Speaker
Description
MnO has been the skeleton in the closet for the numerous scientists that have been trying to model and understand the μSR results of magnetic oxides [1-8]. In zero field, this material shows a single precession frequency whose origin was hard to reconcile with the proposed muon sites and the possible formation of muonium-like states [4-6]. The picture is further complicated by a time-window dependent Knight shift discovered by Uemura and co-workes [3], where different Knight shifts are obtained considering the asymmetry in the first μs as compared to that for the second μs, etc. The puzzle is eventually solved by highlighting the role of symmetry, magnetostriction, and muon diffusion in the system. In this talk I will describe how first principles simulations and molecular dynamics exploiting machine learning force fields allow to verify or disprove various proposals that have been discussed over the years [3-8] on the microscopic description of the muon life in MnO. This finally allows to easily explain both the zero-field data and the unusual time-dependent Knight shift in MnO, solving, possibly for the second time [9], an old puzzle.

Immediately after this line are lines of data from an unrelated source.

import Mathlib
import Summits.ValiantsHypothesis.ValiantsHypothesis.Theorems.FifoMatchingNNDivisionHardLowDimFace
import Literature.Barriers.PneNP.TSPExtensionComplexityFaces
import Literature.Barriers.PneNP.ExtendedFormulationLinearImage

/-!
# The permutahedron passenger `Q^Π_λ` (crux `FifoMatching.NNDivisionHard`, stmt-ValiantsHypothesis-21181; Negative lane, KILL NOTE N22)
val-idea-crit-9 g2 (critic of record, WAVE 6).  First file of the kernel of N22 (`LocatedPencilLaw` = `entryTilted.Law` of
`CliqueRowBlind.lean` rev 6 §4 is false): the DIAGONAL passenger `Q^Π_λ = conv{q_π : π ∈ S_n}`, `q_π = flat (diagonal (−λ · rk π))`
(`rk π i = (π i : ℕ)`), its extension complexity `≤ n²` (Birkhoff–von Neumann: the doubly stochastic polytope is the
transportation system, `Q^Π_λ` a linear image), the pairing `⟨udRow a + flat W, q_π⟩ = −λ Σ_i (𝟙_a(i) + W_ii)·rk π i`, and the
rearrangement facts used by the factorization: `pmin v = min_π ⟨v, rk π⟩` is attained at every permutation antivarying with `v`
(one exists, by sorting), and for an indicator `v = 𝟙_c` the excess `⟨𝟙_c, rk π⟩ − pmin 𝟙_c` is the inversion count
`inv c π = #{(i ∈ c, j ∉ c) : π j < π i}`.  Theorems and concrete data only; VP ≠ VNP is NOT proved; the crux stays OPEN.
-/

namespace Summit.ValiantsHypothesis.Theorems.NNDivisionHardNegative.LocatedPencil

open Matrix Finset
open Literature.Barriers.PneNP (HasEFOfSize hasEFOfSize_of_system)
open Literature.Combinatorics.Optimization.FixedSizePsdRank (flat vecOuter flat_dotProduct_vecOuter)
open Summit.ValiantsHypothesis.ValiantsHypothesis.Theorems.FifoMatching.XcDivision
  (udInd udPt udRow udInd_apply ud_data udRow_dotProduct_flat_diagonal flat_dotProduct_flat)

noncomputable section

variable {n : ℕ}

/-! ## §1 Rank weights, `pval`, `pmin`, rearrangement -/

/-- the rank weight `rk π i = (π i : ℕ)` of index `i` under the permutation `π`. -/
def rk (π : Equiv.Perm (Fin n)) (i : Fin n) : ℝ := ((π i : ℕ) : ℝ)

/-- `⟨v, rk π⟩ = Σ_i v_i · rk π i`. -/
def pval (v : Fin n → ℝ) (π : Equiv.Perm (Fin n)) : ℝ := ∑ i, v i * rk π i

/-- `pmin v = min_π ⟨v, rk π⟩` (a minimum over the finite set of permutations). -/
def pmin (v : Fin n → ℝ) : ℝ := Finset.univ.inf' Finset.univ_nonempty (pval v)

/-- `pmin v ≤ ⟨v, rk π⟩`. -/
theorem pmin_le (v : Fin n → ℝ) (π : Equiv.Perm (Fin n)) : pmin v ≤ pval v π :=
  Finset.inf'_le _ (Finset.mem_univ π)

/-- the minimum is attained. -/
theorem exists_pval_eq_pmin (v : Fin n → ℝ) : ∃ π : Equiv.Perm (Fin n), pval v π = pmin v := by
  obtain ⟨π, -, h⟩ := Finset.exists_mem_eq_inf' Finset.univ_nonempty (pval v)
  exact ⟨π, h.symm⟩

/-- **rearrangement**: a permutation antivarying with `v` (larger `v_i` ↦ smaller rank) minimises `⟨v, rk ·⟩`. -/
theorem pval_le_of_antivary {v : Fin n → ℝ} {π : Equiv.Perm (Fin n)} (h : Antivary v (rk π))
    (π' : Equiv.Perm (Fin n)) : pval v π ≤ pval v π' := by
  have key := h.sum_mul_le_sum_mul_comp_perm (σ := π'.trans π.symm)
  simpa [pval, rk, Equiv.trans_apply, Equiv.apply_symm_apply] using key

/-- `pmin v = ⟨v, rk π⟩` for every `π` antivarying with `v`. -/
theorem pmin_eq_of_antivary {v : Fin n → ℝ} {π : Equiv.Perm (Fin n)} (h : Antivary v (rk π)) :
    pmin v = pval v π := by
  refine le_antisymm (pmin_le v π) ?_
  obtain ⟨π', h'⟩ := exists_pval_eq_pmin v
  rw [← h']
  exact pval_le_of_antivary h π'

/-- a permutation antivarying with `v` exists (sort `v` increasingly and reverse the positions). -/
theorem exists_antivary (v : Fin n → ℝ) : ∃ π : Equiv.Perm (Fin n), Antivary v (rk π) := by
  refine ⟨(Tuple.sort v).symm.trans Fin.revPerm, fun i j hij => ?_⟩
  have h1 : Fin.rev ((Tuple.sort v).symm i) < Fin.rev ((Tuple.sort v).symm j) := by
    simp only [rk, Equiv.trans_apply, Fin.revPerm_apply, Nat.cast_lt] at hij
    exact Fin.lt_def.mpr hij
  have h2 : (Tuple.sort v).symm j < (Tuple.sort v).symm i := Fin.rev_lt_rev.mp h1
  have h3 := Tuple.monotone_sort v (le_of_lt h2)
  simpa [Function.comp, Equiv.apply_symm_apply] using h3

/-- antivariance transfers along an order-compatible relabelling of the values. -/
theorem antivary_of_imp {v v' g : Fin n → ℝ} (h : Antivary v g) (hm : ∀ i j, v j ≤ v i → v' j ≤ v' i) :
    Antivary v' g := fun _ _ hij => hm _ _ (h hij)

/-- under an antivarying `π`, a strictly larger value gets a strictly smaller rank. -/
theorem rk_lt_of_antivary {v : Fin n → ℝ} {π : Equiv.Perm (Fin n)} (h : Antivary v (rk π)) {i j : Fin n}
    (hij : v j < v i) : rk π i < rk π j := by
  rcases lt_or_ge (rk π i) (rk π j) with hlt | hle
  · exact hlt
  · exfalso
    rcases lt_or_eq_of_le hle with hlt' | heq
    · exact absurd (h hlt') (not_le.mpr hij)
    · have : π j = π i := Fin.ext (by unfold rk at heq; exact_mod_cast heq)
      have hji : j = i := π.injective this
      rw [hji] at hij
      exact lt_irrefl _ hij

/-! ## §2 Indicators: `⟨𝟙_c, rk π⟩ = |c|(|c|−1)/2 + inv c π`, `pmin 𝟙_c = |c|(|c|−1)/2` -/

/-- the inversion count of `c` under `π`: pairs `(i ∈ c, j ∉ c)` with `π j < π i` (as a real). -/
def inv (c : Finset (Fin n)) (π : Equiv.Perm (Fin n)) : ℝ :=
  ∑ i ∈ c, ∑ j ∈ cᶜ, if π j < π i then (1 : ℝ) else 0

/-- `inv c π ≥ 0`. -/
theorem inv_nonneg (c : Finset (Fin n)) (π : Equiv.Perm (Fin n)) : 0 ≤ inv c π :=
  Finset.sum_nonneg fun _ _ => Finset.sum_nonneg fun _ _ => by split_ifs <;> norm_num

/-- `rk π i = #{j : π j < π i}`. -/
theorem rk_eq_sum (π : Equiv.Perm (Fin n)) (i : Fin n) :
    rk π i = ∑ j, if π j < π i then (1 : ℝ) else 0 := by
  rw [Equiv.sum_comp π (fun x => if x < π i then (1 : ℝ) else 0), Finset.sum_boole]
  have : (Finset.univ.filter fun x : Fin n => x < π i) = Finset.Iio (π i) := by
    ext x; simp
  rw [this, Fin.card_Iio, rk]

/-- the number of ordered pairs `i ≠ j` inside `c` with `π j < π i` is `|c|(|c|−1)/2`. -/
theorem sum_sum_lt_self (c : Finset (Fin n)) (π : Equiv.Perm (Fin n)) :
    ∑ i ∈ c, ∑ j ∈ c, (if π j < π i then (1 : ℝ) else 0) = (c.card : ℝ) * (c.card - 1) / 2 := by
  have hsym : ∑ i ∈ c, ∑ j ∈ c, (if π j < π i then (1 : ℝ) else 0)
      = ∑ i ∈ c, ∑ j ∈ c, (if π i < π j then (1 : ℝ) else 0) := Finset.sum_comm
  have hsum : ∑ i ∈ c, ∑ j ∈ c, ((if π j < π i then (1 : ℝ) else 0) + (if π i < π j then (1 : ℝ) else 0))
      = ∑ i ∈ c, ∑ j ∈ c, (if i = j then (0 : ℝ) else 1) := by
    refine Finset.sum_congr rfl fun i _ => Finset.sum_congr rfl fun j _ => ?_
    by_cases hij : i = j
    · subst hij; simp
    · have hne : π i ≠ π j := fun h => hij (π.injective h)
      rcases lt_or_gt_of_ne hne with h | h
      · rw [if_neg (not_lt.mpr h.le), if_pos h, if_neg hij]; ring
      · rw [if_pos h, if_neg (not_lt.mpr h.le), if_neg hij]; ring
  have hdiag : ∑ i ∈ c, ∑ j ∈ c, (if i = j then (0 : ℝ) else 1) = (c.card : ℝ) * (c.card - 1) := by
    have : ∀ i ∈ c, ∑ j ∈ c, (if i = j then (0 : ℝ) else 1) = (c.card : ℝ) - 1 := by
      intro i hi
      rw [Finset.sum_ite, Finset.sum_const_zero, zero_add, Finset.sum_const, nsmul_eq_mul, mul_one]
      rw [Finset.filter_ne c i, Finset.card_erase_of_mem hi, Nat.cast_sub (Finset.card_pos.mpr ⟨i, hi⟩)]
      simp
    rw [Finset.sum_congr rfl this, Finset.sum_const, nsmul_eq_mul]
  have h2 : 2 * ∑ i ∈ c, ∑ j ∈ c, (if π j < π i then (1 : ℝ) else 0) = (c.card : ℝ) * (c.card - 1) := by
    rw [two_mul]
    nth_rewrite 2 [hsym]
    rw [← Finset.sum_add_distrib, ← hdiag, ← hsum]
    exact Finset.sum_congr rfl fun i _ => Finset.sum_add_distrib.symm
  linarith

/-- `⟨𝟙_c, rk π⟩ = |c|(|c|−1)/2 + inv c π`. -/
theorem pval_udInd (c : Finset (Fin n)) (π : Equiv.Perm (Fin n)) :
    pval (udInd c) π = (c.card : ℝ) * (c.card - 1) / 2 + inv c π := by
  classical
  have h1 : pval (udInd c) π = ∑ i ∈ c, rk π i := by
    unfold pval
    simp only [udInd_apply, ite_mul, one_mul, zero_mul]
    rw [Finset.sum_ite_mem, Finset.univ_inter]
  rw [h1, ← sum_sum_lt_self c π, inv, ← Finset.sum_add_distrib]
  refine Finset.sum_congr rfl fun i _ => ?_
  rw [rk_eq_sum, ← Finset.sum_add_sum_compl c]

/-- under a permutation antivarying with `𝟙_c` there are no inversions. -/
theorem inv_eq_zero_of_antivary {c : Finset (Fin n)} {π : Equiv.Perm (Fin n)} (h : Antivary (udInd c) (rk π)) :
    inv c π = 0 := by
  refine Finset.sum_eq_zero fun i hi => Finset.sum_eq_zero fun j hj => ?_
  rw [Finset.mem_compl] at hj
  have hlt : udInd c j < udInd c i := by rw [udInd_apply, udInd_apply, if_pos hi, if_neg hj]; norm_num
  have hr := rk_lt_of_antivary h hlt
  have : ¬ π j < π i := by
    intro hc
    have : rk π j < rk π i := by unfold rk; exact_mod_cast hc
    exact absurd hr (not_lt.mpr this.le)
  rw [if_neg this]

/-- `pmin 𝟙_c = |c|(|c|−1)/2`. -/
theorem pmin_udInd (c : Finset (Fin n)) : pmin (udInd c) = (c.card : ℝ) * (c.card - 1) / 2 := by
  obtain ⟨π, hπ⟩ := exists_antivary (udInd c)
  rw [pmin_eq_of_antivary hπ, pval_udInd, inv_eq_zero_of_antivary hπ, add_zero]

/-- the recourse of an indicator row: `⟨𝟙_c, rk π⟩ − pmin 𝟙_c = inv c π`. -/
theorem pval_sub_pmin_udInd (c : Finset (Fin n)) (π : Equiv.Perm (Fin n)) :
    pval (udInd c) π - pmin (udInd c) = inv c π := by
  rw [pval_udInd, pmin_udInd]; ring

/-! ## §3 The passenger `q_π` and its pairings -/

/-- the vertex `q_π = flat (diagonal (−λ · rk π))` of the permutahedron passenger `Q^Π_λ`. -/
def qPerm (n : ℕ) (lam : ℝ) (π : Equiv.Perm (Fin n)) : Fin (n * n) → ℝ :=
  flat (Matrix.diagonal fun i => -(lam * rk π i))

[1] R. S. Hayano et al, Phys. Rev. Lett. 41 421 (1978)
[2] Y. J. Uemura et al., Hyperfine Interactions 6, 127 (1979)
[3] Y. J. Uemura et al., Hyperfine Interactions 8, 725 (1981)
[4] Y. J. Uemura et al., Hyperfine Interactions 17-19, 339 (1984)
[5] K. Ishida et al., Hyperfine Interactions 17-19, 927 (1984)
[6] C. Boekema, hyperfine interactions 17-19, 305 (1984)
[7] K. Nishiyama et al., Hyperfine Interactions 104 349 (1997)
[8] Erik Lidstrom and Ola Hartmann, J. Phys.: Condens. Matter 12 4969 (2000)
[9] Theoretical investigation of hyperfine fields in fluoromethanes and transition metal oxides Gopalakrishnan, Gowri, State University of New York at Albany Ph.D. Theses, 1998.